The complementary nature of intellectual property law and competition law represents one of the key focuses of the partnership between IP TRUST and law firms.
Too often, the term “counterfeit” covers a range of realities:
infringement of a valid and opposable intellectual property right
the illicit reproduction of a product that was not necessarily protected by IP law and which resulted in fraudulent and prejudicial behaviour.
Use the term “counterfeit” for infringement of an IP right Counterfeiting can be deliberate, particularly in the field of luxury brands and copyright. In other cases, it is often involuntary and results from a lack of knowledge of the existence of IP rights (particularly a patent), or poor appreciation of the scope and validity of the intellectual property.

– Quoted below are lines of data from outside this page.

/-- the pass-V live names of the term `⟨K, a, ι⟩` ARE those of the run read off its history choice (`rfl`) [folklore] -/
theorem liveCV_inputOf_mk (K : ℕ) (a : (I K).Adm) (ι : (I K).HZ × (I K).HL × (I K).HC) :
    ℛ.inputOf.liveCV K ⟨K, a, ι⟩ = ((ℛ.runOf K a ι).histV.comp K).image (Prod.mk K) := rfl

variable {ℛ} {K : ℕ} {a a' : (I K).Adm} {ι ι' : (I K).HZ × (I K).HL × (I K).HC}

/-- two level terms with ONE run have ONE pass-V pedigree [folklore] -/
theorem pedV_mk_eq_of_runOf_eq (hrun : ℛ.runOf K a ι = ℛ.runOf K a' ι') :
    ℛ.inputOf.pedV K ⟨K, a, ι⟩ = ℛ.inputOf.pedV K ⟨K, a', ι'⟩ := by
  rw [pedV_inputOf_mk, pedV_inputOf_mk, hrun]

/-- … ONE live-name family [folklore] -/
theorem liveCV_mk_eq_of_runOf_eq (hrun : ℛ.runOf K a ι = ℛ.runOf K a' ι') :
    ℛ.inputOf.liveCV K ⟨K, a, ι⟩ = ℛ.inputOf.liveCV K ⟨K, a', ι'⟩ := by
  rw [liveCV_inputOf_mk, liveCV_inputOf_mk, hrun]

/-- … ONE root-cell map at the reading [folklore] -/
theorem cellA_mk_eq_of_runOf_eq (n L : ℕ) (hrun : ℛ.runOf K a ι = ℛ.runOf K a' ι') :
    cellA n L ℛ K ⟨K, a, ι⟩ = cellA n L ℛ K ⟨K, a', ι'⟩ :=
  cellOfR_congr n L _ (pedV_mk_eq_of_runOf_eq hrun) rfl

/-- … ONE physical datum of record at the reading [folklore] -/
theorem physA_mk_eq_of_runOf_eq (n L : ℕ) (hn : 0 < n) (hL : 0 < L) (hrun : ℛ.runOf K a ι = ℛ.runOf K a' ι') :
    physA n L hn hL ℛ K ⟨K, a, ι⟩ = physA n L hn hL ℛ K ⟨K, a', ι'⟩ :=
  physV_congr n L hn hL _ _ _ (pedV_mk_eq_of_runOf_eq hrun) rfl

/-- … ONE named member family at the reading [folklore] -/
theorem memA_mk_eq_of_runOf_eq (n L : ℕ) (hrun : ℛ.runOf K a ι = ℛ.runOf K a' ι') :
    memA n L ℛ K ⟨K, a, ι⟩ = memA n L ℛ K ⟨K, a', ι'⟩ :=
  memOf_congr (pedV_mk_eq_of_runOf_eq hrun) (liveCV_mk_eq_of_runOf_eq hrun) (cellA_mk_eq_of_runOf_eq n L hrun)

/-- **THE KEY FAMILY OF RECORD FACTORS THROUGH THE RUN READ OFF THE HISTORY CHOICE**: two level terms `⟨K, a, ι⟩`,
`⟨K, a′, ι′⟩` whose readings give ONE input of print's process (`ℛ.runOf K a ι = ℛ.runOf K a′ ι′`) have ONE key family
— whatever their outer summands.  `HistReading` carries no clause relating `runOf K a ι` to the skeleton's region
families `Zc a`∕`Ys a`, so `index_inj` has nothing to act on. [folklore] -/
theorem kmemA_mk_eq_of_runOf_eq (n L : ℕ) (hn : 0 < n) (hL : 0 < L) (hrun : ℛ.runOf K a ι = ℛ.runOf K a' ι') :
    kmemA n L hn hL ℛ K ⟨K, a, ι⟩ = kmemA n L hn hL ℛ K ⟨K, a', ι'⟩ :=
  kmemOf_congr (pedV_mk_eq_of_runOf_eq hrun) (liveCV_mk_eq_of_runOf_eq hrun) (cellA_mk_eq_of_runOf_eq n L hrun)
    (physA_mk_eq_of_runOf_eq n L hn hL hrun)

/-- **TWO LEVEL TERMS WITH ONE RUN LIE IN ONE KEY FIBRE OF RECORD.** [folklore] -/
theorem mem_fibre_kmemA_of_runOf_eq (n L : ℕ) (hn : 0 < n) (hL : 0 < L) (hrun : ℛ.runOf K a ι = ℛ.runOf K a' ι')
    (hι' : ι' ∈ (I K).LIdx a') :
    (⟨K, a', ι'⟩ : HIndex.Idx I) ∈
      fibre (kmemA n L hn hL ℛ) (HIndex.termSet I) K (kmemA n L hn hL ℛ K ⟨K, a, ι⟩) :=
  mem_fibre.2 ⟨mk_mem_termSet_iff.2 hι', (kmemA_mk_eq_of_runOf_eq n L hn hL hrun).symm⟩

/-- **HENCE THE KEY OF RECORD DOES NOT PIN THE OUTER SUMMAND** whenever two level terms with DISTINCT outer summands
read ONE run: the pinning clause FAILS on their common key fibre. [folklore] -/
theorem not_outerPinnedAt_kmemA_of_runOf_eq (n L : ℕ) (hn : 0 < n) (hL : 0 < L) (hne : a ≠ a')
    (hrun : ℛ.runOf K a ι = ℛ.runOf K a' ι') (hι : ι ∈ (I K).LIdx a) (hι' : ι' ∈ (I K).LIdx a') :
    ¬ OuterPinnedAt (kmemA n L hn hL ℛ) K (kmemA n L hn hL ℛ K ⟨K, a, ι⟩) := fun hpin =>
  hne (hpin a a' ι ι' (mem_fibre.2 ⟨mk_mem_termSet_iff.2 hι, rfl⟩) (mem_fibre_kmemA_of_runOf_eq n L hn hL hrun hι'))

end Record

/-! ## §3 A decided toy: two outer summands, one run, one key fibre, two slices -/

namespace Toy

/-- **THE TWO-SUMMAND SKELETON** at every cutoff: `Adm = Bool` with `Zc true = {()}`, `Zc false = ∅` (so `index_inj`
holds, and not by subsingleton), `Ys = ∅`, one history of the new region, one sub-history choice, one curly summand;
the all-small summand is `false`. [folklore] -/
def I₂ : (K : ℕ) → HIndex Unit := fun _ =>
  { Adm := Bool, Zc := fun b => bif b then {()} else ∅, Ys := fun _ => ∅,
    index_inj := fun a b hZ _ => by
      cases a <;> cases b <;> first | rfl | exact absurd hZ (by simp),
    HZ := Unit, HL := Unit, HC := Unit, HZs := fun _ => {()}, HYs := fun _ => {()}, HCs := fun _ => {()},
    allSmall := false, Zc_allSmall := rfl, Ys_allSmall := rfl, hz₀ := (), HZs_allSmall := rfl, hl₀ := (),
    HYs_allSmall := rfl }

/-- **THE REGION-FREE READING** over the two-summand skeleton: no new regions, no new-field cubes, at any choice —
every history choice of every outer summand reads ONE AND THE SAME input of print's process. [folklore] -/
def ℛ₂ (d : ℕ) : HistReading I₂ d :=
  { L := 1, s := fun _ _ => 0, R := fun _ _ => 0, Rm := fun _ _ _ => 0, N := fun _ _ _ _ => ∅,
    cls := fun _ _ _ _ => 0, F := fun _ _ _ _ => ∅ }

/-- the level term of outer summand `true` [folklore] -/
def τt (K : ℕ) : HIndex.Idx I₂ := ⟨K, true, ((), (), ())⟩

/-- the level term of outer summand `false` [folklore] -/
def τf (K : ℕ) : HIndex.Idx I₂ := ⟨K, false, ((), (), ())⟩

/-- the one history choice lies in the level's index set of either outer summand [folklore] -/
theorem choice_mem (K : ℕ) (b : (I₂ K).Adm) : (((), (), ()) : Unit × Unit × Unit) ∈ (I₂ K).LIdx b :=
  Finset.mem_product.2 ⟨Finset.mem_singleton_self _,
    Finset.mem_product.2 ⟨Finset.mem_singleton_self _, Finset.mem_singleton_self _⟩⟩

/-- the run read off any choice of any outer summand is one and the same (`rfl`) [folklore] -/
theorem runOf_const (d K : ℕ) (a a' : (I₂ K).Adm) (ι ι' : (I₂ K).HZ × (I₂ K).HL × (I₂ K).HC) :
    (ℛ₂ d).runOf K a ι = (ℛ₂ d).runOf K a' ι' := rfl

variable (d : ℕ)

/-- **THE COMMON KEY** of the two level terms: the key family of record of `τt K` at `n = L = 1`. [folklore] -/
def k₂ (K : ℕ) : Finset ((Fin d → ℕ) × Gen PEv × Multiset (PEv × ((Fin d → ℕ) × Finset (Pt d)))) :=
  kmemA 1 1 Nat.one_pos Nat.one_pos (ℛ₂ d) K (τt K)

/-- the `true` term lies in the fibre of the common key [folklore] -/
theorem τt_mem_fibre (K : ℕ) :
    τt K ∈ fibre (kmemA 1 1 Nat.one_pos Nat.one_pos (ℛ₂ d)) (HIndex.termSet I₂) K (k₂ d K) := by
  refine mem_fibre.2 ⟨mk_mem_termSet_iff.2 (choice_mem K true), ?_⟩
  unfold k₂
  rfl

/-- **THE `false` TERM LIES IN THE SAME FIBRE** (§2: one run, one key). [folklore] -/
theorem τf_mem_fibre (K : ℕ) :
    τf K ∈ fibre (kmemA 1 1 Nat.one_pos Nat.one_pos (ℛ₂ d)) (HIndex.termSet I₂) K (k₂ d K) :=
  mem_fibre_kmemA_of_runOf_eq 1 1 Nat.one_pos Nat.one_pos (runOf_const d K true false _ _) (choice_mem K false)

/-- **CONTENT: THE KEY OF RECORD DOES NOT PIN THE OUTER SUMMAND** — on the toy the pinning clause is FALSE at every
cutoff. [folklore] -/
theorem not_outerPinnedAt_toy (K : ℕ) :
    ¬ OuterPinnedAt (kmemA 1 1 Nat.one_pos Nat.one_pos (ℛ₂ d)) K (k₂ d K) :=
  not_outerPinnedAt_kmemA_of_runOf_eq 1 1 Nat.one_pos Nat.one_pos (fun h => Bool.noConfusion h)
    (runOf_const d K true false _ _) (choice_mem K true) (choice_mem K false)

/-- **TWO SLICES WITH DISTINCT OUTER SUMMANDS ARE MET IN THE ONE FIBRE.** [folklore] -/
theorem two_slices_toy (K : ℕ) :
    (⟨K, true, ()⟩ : SIdx I₂) ∈ CslOf I₂ (kmemA 1 1 Nat.one_pos Nat.one_pos (ℛ₂ d)) K (k₂ d K) ∧
      (⟨K, false, ()⟩ : SIdx I₂) ∈ CslOf I₂ (kmemA 1 1 Nat.one_pos Nat.one_pos (ℛ₂ d)) K (k₂ d K) ∧
      (⟨K, true, ()⟩ : SIdx I₂) ≠ ⟨K, false, ()⟩ :=
  ⟨sliceOf_mem_CslOf (τt_mem_fibre d K), sliceOf_mem_CslOf (τf_mem_fibre d K), fun h =>
    Bool.noConfusion (sliceOf_eq_iff.1 (show sliceOf I₂ (τt K) = sliceOf I₂ (τf K) from h)).1⟩

open Classical in
/-- **THE SLICES MET IN THE ONE FIBRE ARE EXACTLY THE TWO** (one per outer summand). [folklore] -/
theorem CslOf_toy (K : ℕ) :
    CslOf I₂ (kmemA 1 1 Nat.one_pos Nat.one_pos (ℛ₂ d)) K (k₂ d K) = {⟨K, true, ()⟩, ⟨K, false, ()⟩} := by
  ext s
  rw [Finset.mem_insert, Finset.mem_singleton]
  constructor
  · intro hs
    obtain ⟨a, c, -, rfl⟩ := exists_eq_of_mem_CslOf hs
    cases c
    cases a
    · exact Or.inr rfl
    · exact Or.inl rfl
  · rintro (rfl | rfl)
    · exact (two_slices_toy d K).1
    · exact (two_slices_toy d K).2.1

open Classical in
/-- **THE OUTER-SUMMAND MULTIPLICITY OF THE COMMON KEY IS TWO.** [folklore] -/
theorem card_CslOf_toy (K : ℕ) : (CslOf I₂ (kmemA 1 1 Nat.one_pos Nat.one_pos (ℛ₂ d)) K (k₂ d K)).card = 2 := by
  rw [CslOf_toy, Finset.card_pair (two_slices_toy d K).2.2]

end Toy

end

end Summit.QuantumFields.BalabanUV.T4Continuum.HistoryBankingFibreOuterSummandRecord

The punishment for breach of an IP title occurs whether the counterfeiter acted in good or bad faith.
A forgery is the result of culpable and prejudicial behaviour:
free-riding, unjust enrichment
non-observance of safety standards, regulations and rules.
Even if there has been no infringement of IP rights, it is a civil wrong under tort law: “Any action by a person which causes damage to another obligates said person to correct said damage.” (Article 1382 of the Civil Code). It is also a public order offence, as it destabilises the people involved who have to deal with competitors who do not respect regulations.
ISSUES STEMMING FROM CONFUSING THE TWO TERMS
“Fighting counterfeiting” involves, on the one hand, infringement of luxury or famous brands and, on the other hand, forgery. The use of a single term creates confusion; it implies that ownership of an IP title protects against forgery. But a forgery can be reprehensible and yet not infringe IP rights.
Similarly, patent infringement is reprehensible but generally does not create risk in terms of product security (paradoxically, if the patent concerns safety elements, non-infringement can represent a greater risk than exact infringement of patented safety elements!).
ABUSE OF IP RIGHTS
We are witnessing the development of practices that are similar to racketeering, resulting from accumulation by essentially financial companies (“non-practising entities” or NPEs). These companies, often called patent trolls, offer a service to industrial companies to “regularise” their situation with a licence.
When patent clusters reach several dozens or even hundreds of titles, it is fanciful to check the scope and enforceability of these rights in a traditional way. Accepting “regularisation” conditions is the only way to avoid necessarily costly litigation, whatever the result may be.
An NPE has no retaliatory measures because it does not have a commercial or industrial activity.
On several occasions, IP TRUST has helped companies facing these practices, and has deployed effective and creative measures:
Declaratory non-infringement actions
Referral to the European Commission for anti-competitive practices
Referral to the Competition Council
IP TRUST’s technological and financial analytical capabilities are supported by lawyers with specialised expertise in competition law.